# Benches



## Gixxerjoe04 (Feb 3, 2016)

Finally finished some benches I've been workin on for a few weeks, the finish won't be cured for another week which is annoying. Anyways, used plans from the wood whisperer and made from white oak. I used my domino for all the joinery, Id probably still be working on it if it weren't for it haha.

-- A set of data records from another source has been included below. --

import Summits.HubbardSuperconductivity.HubbardSuperconductivity.Theorems.AnisotropyChordTransferFibre3N1RowCellSound

/-!
# Route `AnisotropyChord` / H0 rotor rung, LEVEL 2 row `N₁`: the `ν`-column `[551, 634]/10⁶` — named-sum brackets

The `ν`-cell `ν = λ₂/θ² ∈ [0.000551, 0.000634]` of the ∀L ≥ 128 kernel certificate of the (KT-1″) trial-gap bound: the twelve
L-uniform named-sum brackets (`colN00551` : `L2.NamedCell`, `T = 241/10⁵ ≥ θ₀²`, rounding denominator `10⁶`) and their kernel
certificate ★ `colN00551_check : colN00551.check = true` (integer B1 evaluator of p2 g4, one `decide`, ≈ 2 min); shared by all
`a`-cells of this column (files `…N1RowL2N00551A….lean`).  Generated by p2 g5's cells/mkfiles.py (HOME/hubbard-h0-rotor-p2/cells/).
Prover seat `hubbard-h0-rotor-p2` g5; helper for piece A = stmt-HubbardSuperconductivity-23918 of rung 19089
(`--supports`, helper class).  Nothing here proves superconductivity in the Hubbard model; one kernel-certified piece of ONE
conditional reduction (the GM₃ ∀L certificate, Level-2 row `N₁`); the rotor TARGET as originally worded stays FALSE (g15 verdict).
Mathlib + the tree only; no sorry.
-/

set_option linter.dupNamespace false
set_option autoImplicit false

open Literature.Analysis.ValidatedNumerics

namespace Summit.HubbardSuperconductivity.HubbardSuperconductivity.Theorems.AnisotropyChord.Transfer.Fibre3.L2.N1

/-- the column data: `ν`-cell `[551, 634]/10⁶` and the twelve certified brackets of
`θ⁴S₂, θ⁶S₃, θ⁸S₄, θ⁴T10, θ⁴T11, θ⁶G21, θ⁶G12, θ⁸G22, θ⁸G31, θ⁸G13, θ⁴Tx(1,0), θ⁴Tx(1,1)`. -/
def colN00551 : L2.NamedCell :=
  { n1 := 551,
    n2 := 634,
    νd := 1000000,
    Tn := 241,
    Td := 100000,
    D := 1000000,
    bS2 := (1506867/250000, 6059110207/1000000000),
    bS3 := (583213/125000, 4674226321/1000000000),
    bS4 := (1072619/250000, 134362753/31250000),
    bT10 := (463431/125000, 3740663653/1000000000),
    bT11 := (128341/31250, 4140597653/1000000000),
    bG21 := (32191/15625, 413333713/200000000),
    bG12 := (32191/15625, 413333713/200000000),
    bG22 := (59207/50000, 1189770141/1000000000),
    bG31 := (1595273/1000000, 1601401141/1000000000),
    bG13 := (1595273/1000000, 1601401141/1000000000),
    bTx10 := (3672820347/1000000000, 3740663653/1000000000),
    bTx11 := (4072584347/1000000000, 4140597653/1000000000) }

/-- ★ the named-sum brackets of the column hold (kernel evaluation of the integer B1 certificate). -/
theorem colN00551_check : colN00551.check = true := by decide +kernel

end Summit.HubbardSuperconductivity.HubbardSuperconductivity.Theorems.AnisotropyChord.Transfer.Fibre3.L2.N1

Reactions: Like 6 | Way Cool 9


----------



## ironman123 (Feb 3, 2016)

Those are nice.

Reactions: Thank You! 1


----------



## Mike1950 (Feb 3, 2016)

Very nice

Reactions: Thank You! 1


----------



## Kevin (Feb 3, 2016)

Darn fine work Joe they look great!

Reactions: Thank You! 1 | Agree 1


----------



## Chris S. (Feb 11, 2016)

Nice looking bench. Looks like that will stand up to years of use. Client has to be very happy with them.


----------



## Nature Man (Feb 11, 2016)

Great craftsmanship! So practical. Chuck


----------



## barry richardson (Feb 12, 2016)

Nice! I can see where the domino would be a real time saver on those.


----------



## Gixxerjoe04 (Feb 12, 2016)

Thanks everyone, they're going to their final resting spot today, the finish said it needed 2 weeks to cure so I let it sit for 2 weeks, didn't want to risk ruining it. Not gonna lie, nervous about the floor being flat and them sitting perfect haha. I put some non slip pads on the feet so they won't have a chance of sliding around on tile.


----------



## NYWoodturner (Feb 12, 2016)

Damn nice work Joe! Those are sharp.

Reactions: Thank You! 1


----------



## djg (Feb 14, 2016)

As everyone said, very nice.
What finish did you use that takes two weeks to cure? For outdoor use?


----------



## Gixxerjoe04 (Feb 14, 2016)

djg said:


> As everyone said, very nice.
> What finish did you use that takes two weeks to cure? For outdoor use?


I used system 3 marine varnish. They aren't going outside but inside a locker room at a gym, so needed a good waterproof finish, probably could have got away with something different but when Charles Neil tells you what's good, you listen haha.

Reactions: Thank You! 1


----------